A lot of "event-driven" systems are really command-driven systems with a queue in the middle. That's fine - it's still a useful pattern - but the design implications are different. An event has zero, one, or many subscribers, none of which the publisher knows about. A command has exactly one intended handler. If you build your topics as email.send.requested and your handler is a single email service, that's a command in event clothing. There's nothing wrong with it, but don't expect to bolt three more subscribers onto that topic later and have the system behave correctly.

The other thing to nail down is in-process events vs cross-process events. Node's built-in EventEmitter is event-driven, technically. So is EventTarget. So is anything built on RxJS. None of these survive a process restart, cross a network boundary, or coordinate work between two pods of your service. When people say "event-driven architecture" with capital letters, they almost always mean durable, cross-process events - events that live in a broker, can be replayed, and reach subscribers that weren't running when the event was originally produced.

This article is about the durable kind. In-process emitters are a great tool, but they don't change your architecture.

The Two Real Choices: Kafka vs RabbitMQ

There are dozens of brokers. NATS, Redis Streams, AWS SQS, Google Pub/Sub, Azure Service Bus, ActiveMQ, Pulsar. They all have legitimate use cases. But in the wild, in Node services, the choice almost always comes down to Kafka or RabbitMQ. So let's talk about why, and which one fits which problem.

Kafka is a distributed, partitioned, append-only log. That sentence sounds boring until you internalize it. A Kafka topic is a log file (well, a set of log files - one per partition). Producers append messages to the end. Consumers read forward from some offset and remember where they were.
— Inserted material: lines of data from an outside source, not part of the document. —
import Summits.BirchSwinnertonDyer.BirchSwinnertonDyer.Theorems.ManinLocalTwoThreeBracketSturmOneFiftyTwoB
import HarnessLib

/-!
# Level 152 = 2³·19 (C2 domain, `8 ∥ 152`; genus 17; TWO classes `152a`, `152b`) COMPLETE: `|c| = 1` — hence `2 ∤ c` — for EVERY lattice-optimal
# `X₀(152)`-datum of EVERY globally minimal elliptic curve over `ℚ`, UNCONDITIONALLY

Cell `bsd-f2-manin`, route `ManinLocalTwoThree`, crux C2 `ManinOddAtFour` (stmt-BirchSwinnertonDyer-22967: `2² ∣ 152`); prover seat p2 gen 31; `--supports`
(helper).  ASSEMBLY: an g55's FACT-FREE two-row kernel pinning `PinningOneFiftyTwo.pinning` (rows `152a`: `d′ = 40`, `152b`: `d′ = 200`, on the
`24`-quotient `η`-basis of `M₂(Γ₀(152))`; landed by LEAD p1 g26) + this seat's DEEP tables (`…EtaTablesOneFiftyTwoDeep*`, depth `242 = μ₀ + 2`, STAGED
dense certificates with pentagonal Euler tables) + the two Bracket–Sturm certificates `…BracketSturmOneFiftyTwoA/B` (`152a1 = [0,1,0,−1,3]`,
`152b1 = [0,1,0,−8,−16]`; `(B, A)` by exact linear algebra, nullity `8`; one defect decide each; Sturm `240 < 242`): **`|c| = 1` and `2 ∤ c` on `X₀(152)`**.
HONEST FRAMING: unconditional (standard axioms); ONE level of C2 — nothing here proves C2 for all `N`, Manin's conjecture or BSD; item 22967 stays OPEN.
[cite: Manin1972, Prop. 1.4] [cite: Sturm1987, Thm. 1] [cite: AgasheRibetStein2006, §§1–2] [cite: CremonaAlgorithms1997, §2.10, Table 1 (152a1, 152b1), Table 3 (N = 152)]
[cite: Koehler2011, §2.1]
-/

set_option autoImplicit false
-- lint-debt: the directory name repeats the summit name (sibling precedent `ManinLocalTwoThreeManinConstantEightyEight.lean`)
set_option linter.dupNamespace false

noncomputable section

open Complex
open UpperHalfPlane hiding I
open scoped MatrixGroups ModularForm
open ModularForm CongruenceSubgroup PowerSeries
open Literature.NumberTheory.ModularForms
open Literature.NumberTheory.EllipticCurves Literature.NumberTheory.EllipticCurves.ModularForms

namespace Summit.BirchSwinnertonDyer.BirchSwinnertonDyer.Theorems.ManinLocalTwoThree.LevelOneFiftyTwo

open Summit.BirchSwinnertonDyer.BirchSwinnertonDyer.Theorems.ManinLocalTwoThree.BracketSturm Summit.BirchSwinnertonDyer.BirchSwinnertonDyer.Theorems.ManinLocalTwoThree.PinningKernel Summit.BirchSwinnertonDyer.BirchSwinnertonDyer.Theorems.ManinLocalTwoThree.PinningOneFiftyTwo

/-- **`|c| = 1` FOR EVERY LATTICE-OPTIMAL `X₀(152)`-DATUM of every globally minimal elliptic curve over `ℚ`** — UNCONDITIONAL (both pinning rows).
[cite: Manin1972, Prop. 1.4] [cite: AgasheRibetStein2006, §§1–2] [cite: CremonaAlgorithms1997, Table 1 (152a1, 152b1)] -/
theorem abs_maninConstant_eq_one_oneFiftyTwo (W : WeierstrassCurve ℚ) [W.IsElliptic] [W.IsGloballyMinimal]
    (D : ModularParametrizationData W 152) (hopt : ∀ z ∈ D.L.lattice, ∃ w ∈ periodLattice D.f, z = D.c * w) :
    |D.maninConstant| = 1 := by
  obtain ⟨C, hC, c, hc, -, hpin⟩ := pinning D
  rw [show goodCerts = [rowA, rowB] from rfl] at hc
  simp only [List.mem_cons, List.mem_nil_iff, or_false] at hc
  rcases hc with rfl | rfl
  · exact abs_maninConstant_eq_one_oneFiftyTwoA_of_row W D hopt C hC hpin
  · exact abs_maninConstant_eq_one_oneFiftyTwoB_of_row W D hopt C hC hpin

/-- **C2 `ManinOddAtFour` at `N = 152` (`2² ∣ 152`): `2 ∤ c(D)`** for every lattice-optimal `X₀(152)`-datum — UNCONDITIONAL. [cite: AgasheRibetStein2006, §§1–2] -/
theorem not_two_dvd_maninConstant_oneFiftyTwo (W : WeierstrassCurve ℚ) [W.IsElliptic] [W.IsGloballyMinimal]
    (D : ModularParametrizationData W 152) (hopt : ∀ z ∈ D.L.lattice, ∃ w ∈ periodLattice D.f, z = D.c * w) :
    ¬ (2 : ℤ) ∣ D.maninConstant := by
  have h := abs_maninConstant_eq_one_oneFiftyTwo W D hopt
  intro h2
  have := Int.le_of_dvd (by rw [h]; norm_num) ((dvd_abs _ _).mpr h2)
  rw [h] at this
  norm_num at this

/-- **The C2 conclusion on the whole `X₀(152)`-domain**: `2² ∣ 152`, and `|c| = 1 ∧ 2 ∤ c` for every lattice-optimal `X₀(152)`-datum of every globally minimal
elliptic curve over `ℚ` — UNCONDITIONAL; BSD and C2 for general `N` are NOT proved by this. [folklore] -/
theorem maninOddAtFour_oneFiftyTwo :
    2 ^ 2 ∣ 152 ∧ ∀ (W : WeierstrassCurve ℚ) [W.IsElliptic] [W.IsGloballyMinimal] (D : ModularParametrizationData W 152),
      (∀ z ∈ D.L.lattice, ∃ w ∈ periodLattice D.f, z = D.c * w) → |D.maninConstant| = 1 ∧ ¬ (2 : ℤ) ∣ D.maninConstant :=
  ⟨⟨38, by norm_num⟩, fun W _ _ D hopt ↦ ⟨abs_maninConstant_eq_one_oneFiftyTwo W D hopt, not_two_dvd_maninConstant_oneFiftyTwo W D hopt⟩⟩

end Summit.BirchSwinnertonDyer.BirchSwinnertonDyer.Theorems.ManinLocalTwoThree.LevelOneFiftyTwo

end
/-!
# Literature.Probability.FitznerVanDerHofstad2017.NobleWeightedDiagramBoundSmallX — the near cells `(0,0,𝒳)`, `(1,0,𝒳)` of `f₃` on the shell `‖x‖₁ = 2`

CITATION HEADER (PLACEMENT v2). Part of a certified REPRODUCTION of R. Fitzner, R. van der Hofstad, *Mean-field behavior for nearest-neighbor
percolation in `d > 10`*, Electron. J. Probab. 22 (2017) no. 43 [FvdH17] and *Generalized approach to the non-backtracking lace expansion*,
Probab. Theory Related Fields 169 (2017) 1041–1119 [NoBLE17].  What is typed here is the READING of the two near cells of the bootstrap function
`f₃` ([FvdH17] (2.21)–(2.23)) that the authors' notebook `Percolation.nb` implements (`boundF3[2,o]`, `boundF3[3,o]`): on the two `W_d`-orbits of
the shell `‖x‖₁ = 2` of `𝒳 = {‖x‖₂ > 1}` the weighted diagrams `ℋ^{0,0}_p(x) = ‖x‖₂² τ_p(x)` and `ℋ^{1,0}_p(x)` are bounded DIRECTLY through the
two-point function (the notebook's `Bound[G,{2},2,o]`, `Bound[G,{0,1},2,o]`), and only on `Q = {‖x‖₁ ≥ 3}` through the five-piece table
majorant `BoundFThree` = `F3Bounds.boundHD75` of [NoBLE17] §3.3.5 (3.87).  (The entrywise table majorant at the shell points `2e₁`, `e₁ + e₂`
exceeds the cells' constants `c_{0,0,𝒳} Γ₃`, `c_{1,0,𝒳} Γ₃` of [FvdH17] Figure 3, so the plain reading "table majorant on all of `𝒳`" of the
landed doorsteps is not the computation the paper reports; this module supplies the reading that is.)
CONTENT (all d-generic, sorry-free, no numeral):
§1 `nobleH_zero_zero_eq` — `ℋ^{0,0}_p(x) = ‖x‖₂² τ_p(x)` (definition (2.21) with `τ_p^{⋆0} ⋆ D^{⋆0} = δ₀`); `nobleH_one_zero_le` —
   `ℋ^{1,0}_p(x) ≤ ‖x‖₂² τ_p(x) + 2dp · ℋ^{1,1}_p(x)` below `p_c` (split the sum `Σ_y ‖y‖₂² τ_p(y) τ_p(x−y)` at `y = x`; for `y ≠ x` the BK
   first-step bound [FvdH17] (4.3) `τ_p(u) ≤ 2dp (D ⋆ τ_p)(u)`, `u ≠ 0`, and `τ_p ⋆ D = D ⋆ τ_p`).
§2 `tau_le_of_sum_abs_eq_two` — for `‖x‖₁ = 2`, `d ≥ 3`, `p < p_c`, `(2d−1)p ≤ Γ₁`, `f₂(p) ≤ Γ₂`:
   `τ_p(x) ≤ 2 (Γ₁/(2d−1))² + (2dΓ₁/(2d−1))⁴ · ((2d−2)/(2d−1) Γ₂) · I_{1,4}(0)` ([FvdH17] (4.18) with `n = 0`, `M = 4`: `a_0(x) = a_1(x) = a_3(x) = 0`,
   `a_2(x) ≤ #{2-step walks 0 → x} ≤ 2`, and the SRW tail [NoBLE17] §5.3.2 `(2dp)⁴ (D^{⋆4} ⋆ τ_p)(x) ≤ (2dΓ₁/(2d−1))⁴ Γ̄₂ K_{1,4}(x)`,
   `K_{1,4}(x) ≤ I_{1,4}(0)` [NoBLE17] (5.14)); `tau_le_smallX_of_srwI_le` is the same with a displayed value `I_{1,4}(0) ≤ V`.
§3 `euclidNorm_sq_le_four_of_sum_abs_eq_two` (`‖x‖₂² ≤ 4` on the shell); `nobleH_le_boundHD75_srwTrue` — the pointwise majorant
   `ℋ^{n,l}_p(x) ≤ boundHD75 (srwTrue d α̲ ᾱ) n l x r` (`n ≤ 1`) from an admissible witness, every table-side condition discharged at the true tables
   (composition of `abs_nobleH_le_boundHD75_of_witness`, `NobleF3Witness.step1_of_tables` and `NobleF3TrueTables` §2).
§4 `nobleWeightedDiagramBoundAt_of_witness_srwTrue_smallX`, `…_of_simplifiedFormF3_srwTrue_smallX` — the six cells with the near/far READING:
   cells `(0,0)`, `(1,0)` as `4 τ_p(x) ≤ b₀` and `4 τ_p(x) + 2dp · b₂ ≤ b₁` on the shell and the table majorant on `Q`; cells `(1,1)`, `(1,2)`, `(1,3)`
   on `𝒳` and `(1,6)` at `0` unchanged.
§5 `nobleImprovementInputsAt_of_simplifiedFormF3_srwTrue_smallX` — packaged over the window `p ∈ (p_I, p_c)`, `f_i(p) ≤ Γ_i`, with the shell
   cells discharged from `f₁ ≤ Γ₁`, `f₂ ≤ Γ₂` and two NUMERIC inequalities in the bootstrap constants only (`I_{1,4}(0) ≤ V`):
   `4 S ≤ b₀` and `4 S + (2d/(2d−1)) Γ₁ · b₂ ≤ b₁` with `S = 2 (Γ₁/(2d−1))² + (2dΓ₁/(2d−1))⁴ ((2d−2)/(2d−1) Γ₂) V`.
What remains displayed after this module: the table-majorant cells on `Q` for `(0,0)`, `(1,0)`, on `𝒳` for `(1,1)`, `(1,2)`, `(1,3)`, at `0` for
`(1,6)`, the SRW value `I_{1,4}(0) ≤ V` and the two numeric shell inequalities.  No dimension-specific sentence is made here.
[cite: FitznerVanDerHofstad2017, (2.21)–(2.23) and §2.5 (EJP pp. 8–9, 11–12); §4.2 (4.1)–(4.3), (4.18) (EJP pp. 31–33);
 notebook Percolation.nb `boundF3[2,o]`, `boundF3[3,o]`, `Bound[G,s,2,o]`]
[cite: FitznerVanDerHofstad2016NoBLE, §3.3.5 (3.87) p. 1079 and §5.1 p. 1093 (the set Q); §5.3.1 (5.37), §5.3.2 (first display) p. 1097; (5.14) p. 1092]
-/

noncomputable section
/-- **The `(Y_a, Y_d)` block along a pseudo-orbit: the rotor is NEUTRAL, the growth rates are the pump
rate `εb + ε²e^{-K¹⁰}S_c` and the hand-off rate `K S_ã`, and the phase slip enters only as the
forcing `ε⁻²‖S‖|Y_c|` (PROVED, one epoch, circuit level).** Let `X` be a `δ`-pseudo-orbit of the split
circuit on `[0,T]` in the sup-ball `R`; suppose on `[0,T)` the pump rate `ε·b + ε²e^{-K¹⁰}·S_c ≤ M`, the
hand-off rate `K·S_ã ≤ M`, and the amplifier asymmetry `|Y_c| ≤ η_c` (e.g. from
`asym_c_sq_le_gronwallBound`). Then for every `λ > 0` and `t ∈ [0,T]`,
`Y_a(t)² + Y_d(t)² ≤ gronwallBound (Y_a(0)² + Y_d(0)²) (2M + λ) (2G²/λ) t` with
`G = √2δ + ε⁻²·√2R·η_c`: in `∂(Y_a² + Y_d²)` the rotor's rotation terms `∓ε⁻²S_cY_aY_d` cancel, so the
huge coupling `ε⁻²` never appears as a RATE — only multiplying the (damped) `Y_c`. In Tao's regime
`M ≍ K` (the loaded next input `S_ã ≈ 1` during the drain; the pump rate is `O(ε²)`): the block is
amplified by `e^{(2K+λ)T}` per epoch, independently of the shell index.
[cite: Tao2016AveragedNS, Theorem 5.3 proof pp. 29–30] -/
theorem IsPseudoOrbit.asym_ad_sq_le_gronwallBound {K ε δ T M ηc lam : ℝ} {R : ℝ≥0}
    {X : ℝ → Fin 9 → ℝ} (hX : IsPseudoOrbit (splitDelayCircuit K ε) δ R T X) (hε : 0 < ε)
    (hlam : 0 < lam)
    (hM0 : ∀ t ∈ Ico 0 T,
      ε * symPart (X t) 1 + ε ^ 2 * Real.exp (-K ^ 10) * symPart (X t) 2 ≤ M)
    (hM2 : ∀ t ∈ Ico 0 T, K * symPart (X t) 4 ≤ M)
    (hc : ∀ t ∈ Ico 0 T, |asymPart (X t) 1| ≤ ηc) {t : ℝ} (ht : t ∈ Icc 0 T) :
    asymPart (X t) 0 ^ 2 + asymPart (X t) 2 ^ 2 ≤
      gronwallBound (asymPart (X 0) 0 ^ 2 + asymPart (X 0) 2 ^ 2) (2 * M + lam)
        (2 * (Real.sqrt 2 * δ + (ε ^ 2)⁻¹ * (Real.sqrt 2 * R) * ηc) ^ 2 / lam) t := by
  choose! V hV hVδ using hX.defect
  set G : ℝ := Real.sqrt 2 * δ + (ε ^ 2)⁻¹ * (Real.sqrt 2 * R) * ηc with hG
  -- the two scalar coordinates and their right derivatives
  set ya : ℝ → ℝ := fun τ => asymPart (X τ) 0 with hya
  set yd : ℝ → ℝ := fun τ => asymPart (X τ) 2 with hyd
  have hder : ∀ τ ∈ Ico 0 T, HasDerivWithinAt (fun s => asymPart (X s)) (asymPart (V τ)) (Ici τ) τ :=
    fun τ hτ => (asymPartL.hasFDerivAt (x := X τ)).comp_hasDerivWithinAt τ (hV τ hτ)
  have hya' : ∀ τ ∈ Ico 0 T, HasDerivWithinAt ya (asymPart (V τ) 0) (Ici τ) τ := fun τ hτ =>
    hasDerivWithinAt_pi.1 (hder τ hτ) 0
  have hyd' : ∀ τ ∈ Ico 0 T, HasDerivWithinAt yd (asymPart (V τ) 2) (Ici τ) τ := fun τ hτ =>
    hasDerivWithinAt_pi.1 (hder τ hτ) 2
  have hcont : ContinuousOn (fun s => asymPart (X s)) (Icc 0 T) :=
    asymPartL.continuous.comp_continuousOn hX.continuousOn
  have hyac : ContinuousOn ya (Icc 0 T) := (continuous_apply 0).comp_continuousOn hcont
  have hydc : ContinuousOn yd (Icc 0 T) := (continuous_apply 2).comp_continuousOn hcont
  -- f = ya² + yd²
  have hf' : ∀ τ ∈ Ico 0 T, HasDerivWithinAt (fun s => ya s * ya s + yd s * yd s)
      ((asymPart (V τ) 0 * ya τ + ya τ * asymPart (V τ) 0) +
        (asymPart (V τ) 2 * yd τ + yd τ * asymPart (V τ) 2)) (Ici τ) τ := fun τ hτ =>
    ((hya' τ hτ).mul (hya' τ hτ)).add ((hyd' τ hτ).mul (hyd' τ hτ))
  have hmain := le_gronwallBound_of_liminf_deriv_right_le
    (f := fun s => ya s * ya s + yd s * yd s)
    (f' := fun τ => (asymPart (V τ) 0 * ya τ + ya τ * asymPart (V τ) 0) +
      (asymPart (V τ) 2 * yd τ + yd τ * asymPart (V τ) 2)) (a := 0) (b := T)
    (δ := asymPart (X 0) 0 ^ 2 + asymPart (X 0) 2 ^ 2) (K := 2 * M + lam) (ε := 2 * G ^ 2 / lam)
    ((hyac.mul hyac).add (hydc.mul hydc)) (fun τ hτ r hr => (hf' τ hτ).liminf_right_slope_le hr)
    (by simp [hya, hyd, sq]) ?_
  · have := hmain t ht
    simpa [hya, hyd, sq] using this
  intro τ hτ
  -- notation for the symmetric state and the exact decomposition of the velocities
  set S : Fin 5 → ℝ := symPart (X τ) with hS
  set e : Fin 4 → ℝ := asymPart (V τ - splitDelayCircuit K ε (X τ)) with he
  have hdecv : asymPart (V τ) = e + asymField K ε S (asymPart (X τ)) := by
    rw [he, hS, asymPart_sub, asymPart_splitDelayCircuit]; abel
  have hda : asymPart (V τ) 0 = e 0 + (ε * S 1 * ya τ + ε ^ 2 * Real.exp (-K ^ 10) * S 2 * ya τ -
      (ε ^ 2)⁻¹ * S 2 * yd τ + (ε ^ 2)⁻¹ * S 3 * asymPart (X τ) 1) := by
    have h2 := congrFun hdecv 0
    simp only [Pi.add_apply, asymField_apply_zero] at h2
    rw [h2]
  have hdd : asymPart (V τ) 2 = e 2 + ((ε ^ 2)⁻¹ * S 2 * ya τ - (ε ^ 2)⁻¹ * S 0 * asymPart (X τ) 1 +
      K * S 4 * yd τ) := by
    have h2 := congrFun hdecv 2
    simp only [Pi.add_apply, asymField_apply_two] at h2
    rw [h2]
  -- sizes: |e i| ≤ √2δ, |S i| ≤ √2R, |Y_c| ≤ ηc
  have hδ0 : 0 ≤ δ := (norm_nonneg _).trans (hVδ τ hτ)
  have he_i : ∀ i, |e i| ≤ Real.sqrt 2 * δ := fun i => by
    have h1 : |e i| ≤ ‖e‖ := by simpa [Real.norm_eq_abs] using norm_le_pi_norm e i
    exact h1.trans ((norm_asymPart_le _).trans
      (mul_le_mul_of_nonneg_left (hVδ τ hτ) (Real.sqrt_nonneg _)))
  have hS_i : ∀ i, |S i| ≤ Real.sqrt 2 * R := fun i => by
    have h1 : |S i| ≤ ‖S‖ := by simpa [Real.norm_eq_abs] using norm_le_pi_norm S i
    exact h1.trans ((norm_symPart_le _).trans
      (mul_le_mul_of_nonneg_left (hX.norm_le τ hτ) (Real.sqrt_nonneg _)))
  have hr0 : 0 ≤ (ε ^ 2)⁻¹ := by positivity
  have hSR : 0 ≤ Real.sqrt 2 * (R : ℝ) := by positivity
  have hYc := hc τ hτ
  -- the two forcing terms g_a = e 0 + ε⁻²S_3Y_c, g_d = e 2 - ε⁻²S_0Y_c are bounded by G
  have hslip : ∀ i, |(ε ^ 2)⁻¹ * S i * asymPart (X τ) 1| ≤ (ε ^ 2)⁻¹ * (Real.sqrt 2 * R) * ηc :=
    fun i => by
      rw [abs_mul, abs_mul, abs_of_nonneg hr0]
      exact mul_le_mul (mul_le_mul_of_nonneg_left (hS_i i) hr0) hYc (abs_nonneg _)
        (mul_nonneg hr0 hSR)
  have hga : |e 0 + (ε ^ 2)⁻¹ * S 3 * asymPart (X τ) 1| ≤ G :=
    (abs_add_le _ _).trans (add_le_add (he_i 0) (hslip 3))
  have hgd : |e 2 - (ε ^ 2)⁻¹ * S 0 * asymPart (X τ) 1| ≤ G := by
    refine (abs_sub _ _).trans (add_le_add (he_i 2) (hslip 0))
  have hG0 : 0 ≤ G := (abs_nonneg _).trans hga
  have hga2 : (e 0 + (ε ^ 2)⁻¹ * S 3 * asymPart (X τ) 1) ^ 2 ≤ G ^ 2 := by
    have := pow_le_pow_left₀ (abs_nonneg _) hga 2; rwa [sq_abs] at this
  have hgd2 : (e 2 - (ε ^ 2)⁻¹ * S 0 * asymPart (X τ) 1) ^ 2 ≤ G ^ 2 := by
    have := pow_le_pow_left₀ (abs_nonneg _) hgd 2; rwa [sq_abs] at this
  -- rates
  have hrate_a : 2 * (ε * S 1 + ε ^ 2 * Real.exp (-K ^ 10) * S 2) * ya τ ^ 2 ≤ 2 * M * ya τ ^ 2 := by
    have := hM0 τ hτ
    nlinarith [sq_nonneg (ya τ)]
  have hrate_d : 2 * (K * S 4) * yd τ ^ 2 ≤ 2 * M * yd τ ^ 2 := by
    have := hM2 τ hτ
    nlinarith [sq_nonneg (yd τ)]
  -- forcing via 2yg ≤ λy² + g²/λ
  have hfa : 2 * ya τ * (e 0 + (ε ^ 2)⁻¹ * S 3 * asymPart (X τ) 1) ≤ lam * ya τ ^ 2 + G ^ 2 / lam :=
    (two_mul_mul_le_of_pos hlam _ _).trans (add_le_add le_rfl (div_le_div_of_nonneg_right hga2 hlam.le))
  have hfd : 2 * yd τ * (e 2 - (ε ^ 2)⁻¹ * S 0 * asymPart (X τ) 1) ≤ lam * yd τ ^ 2 + G ^ 2 / lam :=
    (two_mul_mul_le_of_pos hlam _ _).trans (add_le_add le_rfl (div_le_div_of_nonneg_right hgd2 hlam.le))
  calc (asymPart (V τ) 0 * ya τ + ya τ * asymPart (V τ) 0) +
        (asymPart (V τ) 2 * yd τ + yd τ * asymPart (V τ) 2)
      = 2 * (ε * S 1 + ε ^ 2 * Real.exp (-K ^ 10) * S 2) * ya τ ^ 2 + 2 * (K * S 4) * yd τ ^ 2 +
          2 * ya τ * (e 0 + (ε ^ 2)⁻¹ * S 3 * asymPart (X τ) 1) +
          2 * yd τ * (e 2 - (ε ^ 2)⁻¹ * S 0 * asymPart (X τ) 1) := by
        rw [hda, hdd]; ring
    _ ≤ 2 * M * ya τ ^ 2 + 2 * M * yd τ ^ 2 + (lam * ya τ ^ 2 + G ^ 2 / lam) +
          (lam * yd τ ^ 2 + G ^ 2 / lam) :=
        add_le_add (add_le_add (add_le_add hrate_a hrate_d) hfa) hfd
    _ = (2 * M + lam) * (ya τ * ya τ + yd τ * yd τ) + 2 * G ^ 2 / lam := by ring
Nothing is ever "consumed" in the sense of being removed; the broker keeps messages around for a configured retention period (typically days to weeks) regardless of who has or hasn't read them.

This has consequences. You can replay every event from the last seven days by resetting a consumer group's offset to zero. You can have ten consumer groups reading the same topic independently - the loyalty service and the fraud service and the analytics pipeline all see every OrderPlaced, each at their own pace, none affecting the others. You can scale a single consumer group horizontally by adding instances and Kafka redistributes partitions to them. And because each partition is strictly ordered, you can guarantee that all events for the same order_id are processed in the order they were produced, as long as you partition by order_id.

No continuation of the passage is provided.